Task details.
When the line containing "have h2 : (β" appears in the entries below, begin printing there and stop after the line containing "is integral or"; print each of those lines exactly and no other line.

Available data.
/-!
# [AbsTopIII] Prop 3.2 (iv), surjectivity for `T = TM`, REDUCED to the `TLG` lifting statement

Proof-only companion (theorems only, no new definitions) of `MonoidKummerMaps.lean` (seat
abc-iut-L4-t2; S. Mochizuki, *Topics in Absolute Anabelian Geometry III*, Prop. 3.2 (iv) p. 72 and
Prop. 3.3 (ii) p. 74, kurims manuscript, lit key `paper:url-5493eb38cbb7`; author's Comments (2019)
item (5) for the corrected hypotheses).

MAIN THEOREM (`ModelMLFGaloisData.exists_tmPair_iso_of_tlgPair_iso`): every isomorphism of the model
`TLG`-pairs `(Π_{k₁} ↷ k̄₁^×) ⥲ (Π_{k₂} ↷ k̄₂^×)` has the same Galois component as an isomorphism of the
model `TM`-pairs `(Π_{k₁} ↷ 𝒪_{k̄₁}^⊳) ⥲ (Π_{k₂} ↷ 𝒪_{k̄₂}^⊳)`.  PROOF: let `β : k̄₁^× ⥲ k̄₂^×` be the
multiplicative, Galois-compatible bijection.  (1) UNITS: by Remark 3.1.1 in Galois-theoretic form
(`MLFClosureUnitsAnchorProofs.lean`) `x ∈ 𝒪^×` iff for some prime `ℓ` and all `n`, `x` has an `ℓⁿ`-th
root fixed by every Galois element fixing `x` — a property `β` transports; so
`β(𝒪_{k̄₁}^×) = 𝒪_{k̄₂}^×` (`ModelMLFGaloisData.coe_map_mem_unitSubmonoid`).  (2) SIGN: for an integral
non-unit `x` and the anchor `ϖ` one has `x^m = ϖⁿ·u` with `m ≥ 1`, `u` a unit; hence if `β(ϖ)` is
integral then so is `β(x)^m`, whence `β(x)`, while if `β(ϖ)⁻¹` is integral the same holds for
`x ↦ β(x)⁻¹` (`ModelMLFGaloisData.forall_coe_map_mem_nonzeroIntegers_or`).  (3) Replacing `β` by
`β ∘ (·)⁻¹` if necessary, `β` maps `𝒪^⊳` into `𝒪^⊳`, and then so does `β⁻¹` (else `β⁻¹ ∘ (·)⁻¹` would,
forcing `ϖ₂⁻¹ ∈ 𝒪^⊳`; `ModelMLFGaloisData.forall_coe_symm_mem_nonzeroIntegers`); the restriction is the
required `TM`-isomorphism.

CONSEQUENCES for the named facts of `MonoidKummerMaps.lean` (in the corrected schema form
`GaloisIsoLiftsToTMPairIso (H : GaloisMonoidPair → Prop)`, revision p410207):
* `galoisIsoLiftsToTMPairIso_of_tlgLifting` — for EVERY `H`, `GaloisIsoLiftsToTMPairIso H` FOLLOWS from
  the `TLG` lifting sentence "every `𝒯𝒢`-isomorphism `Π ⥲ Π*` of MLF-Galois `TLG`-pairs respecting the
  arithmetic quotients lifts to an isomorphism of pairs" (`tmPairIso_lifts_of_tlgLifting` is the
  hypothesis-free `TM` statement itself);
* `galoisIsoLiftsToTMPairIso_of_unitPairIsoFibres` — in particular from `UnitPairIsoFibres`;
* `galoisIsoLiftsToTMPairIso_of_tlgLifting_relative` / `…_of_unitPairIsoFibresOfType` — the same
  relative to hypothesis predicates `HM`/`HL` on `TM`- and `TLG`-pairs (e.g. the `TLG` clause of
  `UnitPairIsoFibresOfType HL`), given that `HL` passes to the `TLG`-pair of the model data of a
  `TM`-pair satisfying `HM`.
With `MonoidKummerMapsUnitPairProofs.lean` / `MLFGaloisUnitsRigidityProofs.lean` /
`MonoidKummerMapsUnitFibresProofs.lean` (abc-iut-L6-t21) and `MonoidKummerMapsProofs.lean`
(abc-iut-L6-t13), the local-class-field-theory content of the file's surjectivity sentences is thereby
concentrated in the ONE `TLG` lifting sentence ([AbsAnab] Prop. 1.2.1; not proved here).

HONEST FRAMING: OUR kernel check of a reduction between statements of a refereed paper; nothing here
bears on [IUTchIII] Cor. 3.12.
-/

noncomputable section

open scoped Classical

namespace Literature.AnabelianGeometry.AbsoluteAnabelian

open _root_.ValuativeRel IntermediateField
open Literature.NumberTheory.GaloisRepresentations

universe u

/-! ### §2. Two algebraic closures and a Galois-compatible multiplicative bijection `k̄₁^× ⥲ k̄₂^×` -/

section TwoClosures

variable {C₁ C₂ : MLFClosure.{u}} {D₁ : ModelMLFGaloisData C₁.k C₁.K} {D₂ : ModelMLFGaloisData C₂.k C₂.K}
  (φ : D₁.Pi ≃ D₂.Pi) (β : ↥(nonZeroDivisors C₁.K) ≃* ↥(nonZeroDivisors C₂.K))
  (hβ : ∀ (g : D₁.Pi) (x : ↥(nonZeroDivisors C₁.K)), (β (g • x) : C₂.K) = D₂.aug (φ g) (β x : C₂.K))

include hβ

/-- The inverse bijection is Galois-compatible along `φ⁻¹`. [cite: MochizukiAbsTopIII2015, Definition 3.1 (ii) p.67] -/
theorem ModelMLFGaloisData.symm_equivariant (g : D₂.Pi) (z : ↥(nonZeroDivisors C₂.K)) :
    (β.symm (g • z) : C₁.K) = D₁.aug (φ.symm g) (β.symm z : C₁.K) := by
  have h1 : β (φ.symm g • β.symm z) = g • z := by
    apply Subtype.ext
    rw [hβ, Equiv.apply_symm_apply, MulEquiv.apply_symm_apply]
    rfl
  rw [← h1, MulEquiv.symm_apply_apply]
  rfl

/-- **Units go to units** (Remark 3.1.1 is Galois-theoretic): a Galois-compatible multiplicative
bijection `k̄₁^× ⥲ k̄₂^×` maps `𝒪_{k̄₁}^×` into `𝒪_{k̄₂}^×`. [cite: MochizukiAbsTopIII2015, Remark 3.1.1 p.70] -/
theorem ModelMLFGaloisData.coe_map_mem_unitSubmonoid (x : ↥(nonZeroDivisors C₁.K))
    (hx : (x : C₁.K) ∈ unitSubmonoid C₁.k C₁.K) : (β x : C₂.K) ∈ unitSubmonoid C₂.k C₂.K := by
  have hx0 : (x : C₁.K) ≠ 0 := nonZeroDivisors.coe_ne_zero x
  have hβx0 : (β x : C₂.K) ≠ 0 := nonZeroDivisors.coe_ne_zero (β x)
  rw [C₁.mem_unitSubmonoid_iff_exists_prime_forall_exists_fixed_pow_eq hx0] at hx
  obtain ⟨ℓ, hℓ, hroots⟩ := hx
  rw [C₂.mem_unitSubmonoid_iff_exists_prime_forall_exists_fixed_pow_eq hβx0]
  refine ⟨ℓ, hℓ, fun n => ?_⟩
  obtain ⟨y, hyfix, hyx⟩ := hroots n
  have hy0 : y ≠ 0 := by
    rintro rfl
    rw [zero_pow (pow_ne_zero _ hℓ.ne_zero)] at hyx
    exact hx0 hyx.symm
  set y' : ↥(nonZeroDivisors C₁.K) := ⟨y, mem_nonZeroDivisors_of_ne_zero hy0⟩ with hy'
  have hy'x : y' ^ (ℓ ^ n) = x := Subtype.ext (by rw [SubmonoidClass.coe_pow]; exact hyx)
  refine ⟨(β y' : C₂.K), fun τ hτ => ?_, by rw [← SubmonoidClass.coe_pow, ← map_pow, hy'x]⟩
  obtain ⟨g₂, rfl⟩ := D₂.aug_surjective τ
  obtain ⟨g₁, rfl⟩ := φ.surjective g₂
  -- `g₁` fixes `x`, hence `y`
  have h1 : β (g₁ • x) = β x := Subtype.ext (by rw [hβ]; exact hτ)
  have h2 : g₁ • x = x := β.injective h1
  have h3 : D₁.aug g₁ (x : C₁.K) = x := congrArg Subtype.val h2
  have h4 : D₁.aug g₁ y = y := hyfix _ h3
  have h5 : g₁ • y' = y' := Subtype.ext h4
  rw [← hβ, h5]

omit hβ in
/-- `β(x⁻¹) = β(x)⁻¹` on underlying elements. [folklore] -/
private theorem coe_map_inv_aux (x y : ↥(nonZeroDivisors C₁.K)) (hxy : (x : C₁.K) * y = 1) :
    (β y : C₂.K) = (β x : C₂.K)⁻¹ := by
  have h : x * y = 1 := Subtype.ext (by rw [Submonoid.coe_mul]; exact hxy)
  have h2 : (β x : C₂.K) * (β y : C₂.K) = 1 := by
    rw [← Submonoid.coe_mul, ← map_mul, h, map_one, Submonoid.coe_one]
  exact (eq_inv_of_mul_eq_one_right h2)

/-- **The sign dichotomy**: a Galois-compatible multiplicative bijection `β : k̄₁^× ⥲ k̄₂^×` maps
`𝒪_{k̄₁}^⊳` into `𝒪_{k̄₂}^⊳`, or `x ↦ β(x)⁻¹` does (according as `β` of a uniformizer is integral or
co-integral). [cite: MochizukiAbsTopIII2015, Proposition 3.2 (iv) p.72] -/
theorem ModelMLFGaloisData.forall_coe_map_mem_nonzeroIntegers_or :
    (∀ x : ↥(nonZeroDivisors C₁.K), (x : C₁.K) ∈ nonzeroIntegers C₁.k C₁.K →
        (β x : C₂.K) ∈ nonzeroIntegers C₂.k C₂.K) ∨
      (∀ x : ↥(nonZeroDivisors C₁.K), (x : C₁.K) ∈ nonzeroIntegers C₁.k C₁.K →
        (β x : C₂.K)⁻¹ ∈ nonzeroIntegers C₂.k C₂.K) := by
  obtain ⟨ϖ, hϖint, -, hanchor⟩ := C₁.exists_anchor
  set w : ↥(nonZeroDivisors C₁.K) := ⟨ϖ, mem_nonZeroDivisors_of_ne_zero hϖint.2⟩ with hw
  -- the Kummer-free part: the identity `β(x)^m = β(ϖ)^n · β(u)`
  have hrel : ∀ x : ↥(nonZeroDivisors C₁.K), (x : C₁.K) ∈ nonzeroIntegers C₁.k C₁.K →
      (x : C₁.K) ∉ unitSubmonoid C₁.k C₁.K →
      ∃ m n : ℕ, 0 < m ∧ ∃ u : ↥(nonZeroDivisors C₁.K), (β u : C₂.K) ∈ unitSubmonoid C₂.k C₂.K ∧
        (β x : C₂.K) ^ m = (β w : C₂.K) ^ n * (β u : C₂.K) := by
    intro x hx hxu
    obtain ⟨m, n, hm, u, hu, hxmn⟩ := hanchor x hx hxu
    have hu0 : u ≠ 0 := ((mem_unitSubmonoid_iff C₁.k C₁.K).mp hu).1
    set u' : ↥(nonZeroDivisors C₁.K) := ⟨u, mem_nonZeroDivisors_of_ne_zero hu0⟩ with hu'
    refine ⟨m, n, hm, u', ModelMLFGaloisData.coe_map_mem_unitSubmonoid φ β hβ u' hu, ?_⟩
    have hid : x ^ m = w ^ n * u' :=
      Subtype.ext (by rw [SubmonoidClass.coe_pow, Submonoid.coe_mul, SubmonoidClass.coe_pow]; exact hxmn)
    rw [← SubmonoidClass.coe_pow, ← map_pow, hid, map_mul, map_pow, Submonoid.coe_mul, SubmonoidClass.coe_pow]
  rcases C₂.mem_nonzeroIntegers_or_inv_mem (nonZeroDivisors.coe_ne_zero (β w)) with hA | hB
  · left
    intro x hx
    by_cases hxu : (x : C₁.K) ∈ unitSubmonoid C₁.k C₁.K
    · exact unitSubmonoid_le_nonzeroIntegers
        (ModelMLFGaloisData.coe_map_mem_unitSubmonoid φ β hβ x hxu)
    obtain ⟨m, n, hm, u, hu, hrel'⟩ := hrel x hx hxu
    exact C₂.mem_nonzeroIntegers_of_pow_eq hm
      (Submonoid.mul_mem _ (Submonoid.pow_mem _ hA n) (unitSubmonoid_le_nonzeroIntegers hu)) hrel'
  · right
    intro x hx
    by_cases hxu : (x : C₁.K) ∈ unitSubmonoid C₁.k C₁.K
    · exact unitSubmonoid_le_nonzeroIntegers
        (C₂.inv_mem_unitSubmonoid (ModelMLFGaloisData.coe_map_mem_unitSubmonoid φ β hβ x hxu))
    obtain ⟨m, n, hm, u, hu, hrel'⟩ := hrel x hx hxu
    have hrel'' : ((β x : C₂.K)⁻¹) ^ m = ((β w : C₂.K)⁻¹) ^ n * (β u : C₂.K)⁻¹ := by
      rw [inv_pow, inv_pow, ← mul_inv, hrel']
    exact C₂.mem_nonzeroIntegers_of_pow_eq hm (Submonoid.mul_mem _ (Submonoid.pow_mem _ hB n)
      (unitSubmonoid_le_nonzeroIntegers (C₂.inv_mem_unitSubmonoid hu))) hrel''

==

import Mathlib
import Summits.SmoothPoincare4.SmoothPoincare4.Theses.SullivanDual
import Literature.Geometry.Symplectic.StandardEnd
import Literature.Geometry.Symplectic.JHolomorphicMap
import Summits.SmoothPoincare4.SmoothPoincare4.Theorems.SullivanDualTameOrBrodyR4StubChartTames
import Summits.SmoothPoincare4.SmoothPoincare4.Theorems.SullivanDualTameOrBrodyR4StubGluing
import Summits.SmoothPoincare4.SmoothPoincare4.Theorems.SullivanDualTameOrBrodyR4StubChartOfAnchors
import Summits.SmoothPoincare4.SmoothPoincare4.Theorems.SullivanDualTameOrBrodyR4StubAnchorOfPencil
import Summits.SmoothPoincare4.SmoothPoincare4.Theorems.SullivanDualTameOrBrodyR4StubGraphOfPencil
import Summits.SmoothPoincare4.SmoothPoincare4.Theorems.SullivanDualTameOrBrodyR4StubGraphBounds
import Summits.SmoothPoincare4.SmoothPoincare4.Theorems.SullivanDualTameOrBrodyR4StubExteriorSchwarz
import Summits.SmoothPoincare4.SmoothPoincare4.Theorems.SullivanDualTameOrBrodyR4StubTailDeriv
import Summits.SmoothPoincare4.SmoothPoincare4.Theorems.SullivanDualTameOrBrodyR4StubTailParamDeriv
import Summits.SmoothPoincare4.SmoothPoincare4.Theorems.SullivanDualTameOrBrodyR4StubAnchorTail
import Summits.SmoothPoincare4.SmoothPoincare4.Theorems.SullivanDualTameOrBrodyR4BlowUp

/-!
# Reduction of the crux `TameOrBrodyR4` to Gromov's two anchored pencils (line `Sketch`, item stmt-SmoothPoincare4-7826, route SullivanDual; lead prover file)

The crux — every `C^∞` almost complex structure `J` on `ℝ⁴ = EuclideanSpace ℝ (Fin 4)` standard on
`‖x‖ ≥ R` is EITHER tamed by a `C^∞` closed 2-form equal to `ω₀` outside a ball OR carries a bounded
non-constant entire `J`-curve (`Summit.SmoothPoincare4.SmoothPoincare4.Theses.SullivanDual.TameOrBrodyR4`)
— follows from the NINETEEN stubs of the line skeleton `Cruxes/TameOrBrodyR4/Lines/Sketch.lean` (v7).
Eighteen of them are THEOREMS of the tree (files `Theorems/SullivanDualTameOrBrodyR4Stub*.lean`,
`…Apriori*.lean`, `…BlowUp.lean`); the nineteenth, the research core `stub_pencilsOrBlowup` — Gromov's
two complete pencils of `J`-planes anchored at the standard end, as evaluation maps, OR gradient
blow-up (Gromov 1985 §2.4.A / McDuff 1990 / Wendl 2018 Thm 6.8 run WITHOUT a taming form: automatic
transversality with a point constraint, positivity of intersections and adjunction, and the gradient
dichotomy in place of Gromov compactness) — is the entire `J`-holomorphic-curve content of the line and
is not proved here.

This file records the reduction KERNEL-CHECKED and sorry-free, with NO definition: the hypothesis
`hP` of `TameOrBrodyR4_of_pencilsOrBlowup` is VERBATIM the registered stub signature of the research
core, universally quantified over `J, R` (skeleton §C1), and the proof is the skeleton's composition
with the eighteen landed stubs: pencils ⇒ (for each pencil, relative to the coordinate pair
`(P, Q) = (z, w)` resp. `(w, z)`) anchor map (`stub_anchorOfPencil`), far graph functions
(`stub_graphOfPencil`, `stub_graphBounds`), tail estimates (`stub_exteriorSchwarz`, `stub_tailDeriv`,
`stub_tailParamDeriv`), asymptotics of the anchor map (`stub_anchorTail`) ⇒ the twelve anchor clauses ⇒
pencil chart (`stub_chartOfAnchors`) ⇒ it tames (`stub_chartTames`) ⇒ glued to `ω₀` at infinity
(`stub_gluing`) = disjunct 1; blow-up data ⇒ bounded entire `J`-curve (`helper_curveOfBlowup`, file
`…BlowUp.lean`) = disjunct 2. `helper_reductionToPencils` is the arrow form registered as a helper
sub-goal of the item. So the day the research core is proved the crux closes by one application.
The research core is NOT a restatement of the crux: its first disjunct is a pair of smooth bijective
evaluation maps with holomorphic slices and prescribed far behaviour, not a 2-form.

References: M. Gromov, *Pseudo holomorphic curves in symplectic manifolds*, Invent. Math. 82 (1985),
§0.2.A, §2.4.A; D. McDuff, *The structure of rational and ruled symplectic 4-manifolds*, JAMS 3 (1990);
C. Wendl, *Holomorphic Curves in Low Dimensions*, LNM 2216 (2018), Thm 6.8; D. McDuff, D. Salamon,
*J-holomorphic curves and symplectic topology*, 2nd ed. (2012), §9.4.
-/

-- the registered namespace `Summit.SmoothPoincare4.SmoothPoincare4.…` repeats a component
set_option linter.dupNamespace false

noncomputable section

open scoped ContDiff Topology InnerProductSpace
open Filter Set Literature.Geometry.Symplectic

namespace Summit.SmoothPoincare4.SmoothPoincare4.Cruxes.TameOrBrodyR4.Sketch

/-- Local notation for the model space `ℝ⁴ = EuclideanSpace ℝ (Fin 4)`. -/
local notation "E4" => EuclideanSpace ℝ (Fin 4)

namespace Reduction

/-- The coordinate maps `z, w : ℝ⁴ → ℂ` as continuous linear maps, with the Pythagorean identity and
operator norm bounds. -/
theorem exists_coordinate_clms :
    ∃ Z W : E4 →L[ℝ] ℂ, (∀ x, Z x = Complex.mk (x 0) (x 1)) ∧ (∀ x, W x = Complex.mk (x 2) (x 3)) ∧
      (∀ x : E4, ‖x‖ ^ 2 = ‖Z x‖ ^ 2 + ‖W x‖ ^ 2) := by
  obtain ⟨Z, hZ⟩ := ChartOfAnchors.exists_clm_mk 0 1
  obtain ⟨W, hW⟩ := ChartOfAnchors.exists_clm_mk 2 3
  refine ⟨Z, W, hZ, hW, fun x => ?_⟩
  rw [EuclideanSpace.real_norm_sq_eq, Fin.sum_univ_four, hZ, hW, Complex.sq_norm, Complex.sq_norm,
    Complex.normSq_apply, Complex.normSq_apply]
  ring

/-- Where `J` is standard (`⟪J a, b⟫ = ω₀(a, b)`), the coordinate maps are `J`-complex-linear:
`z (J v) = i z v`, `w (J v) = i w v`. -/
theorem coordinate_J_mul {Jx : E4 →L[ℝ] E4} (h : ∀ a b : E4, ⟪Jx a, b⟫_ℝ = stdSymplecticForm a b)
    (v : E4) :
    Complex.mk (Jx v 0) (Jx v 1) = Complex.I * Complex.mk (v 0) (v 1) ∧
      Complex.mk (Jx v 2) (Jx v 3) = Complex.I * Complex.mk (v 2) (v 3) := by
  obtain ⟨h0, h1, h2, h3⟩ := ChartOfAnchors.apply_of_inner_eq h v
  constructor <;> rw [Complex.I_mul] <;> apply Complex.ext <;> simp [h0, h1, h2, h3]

Exercise output.
  have h2 : (β x : C₂.K) * (β y : C₂.K) = 1 := by
    rw [← Submonoid.coe_mul, ← map_mul, h, map_one, Submonoid.coe_one]
  exact (eq_inv_of_mul_eq_one_right h2)

/-- **The sign dichotomy**: a Galois-compatible multiplicative bijection `β : k̄₁^× ⥲ k̄₂^×` maps
`𝒪_{k̄₁}^⊳` into `𝒪_{k̄₂}^⊳`, or `x ↦ β(x)⁻¹` does (according as `β` of a uniformizer is integral or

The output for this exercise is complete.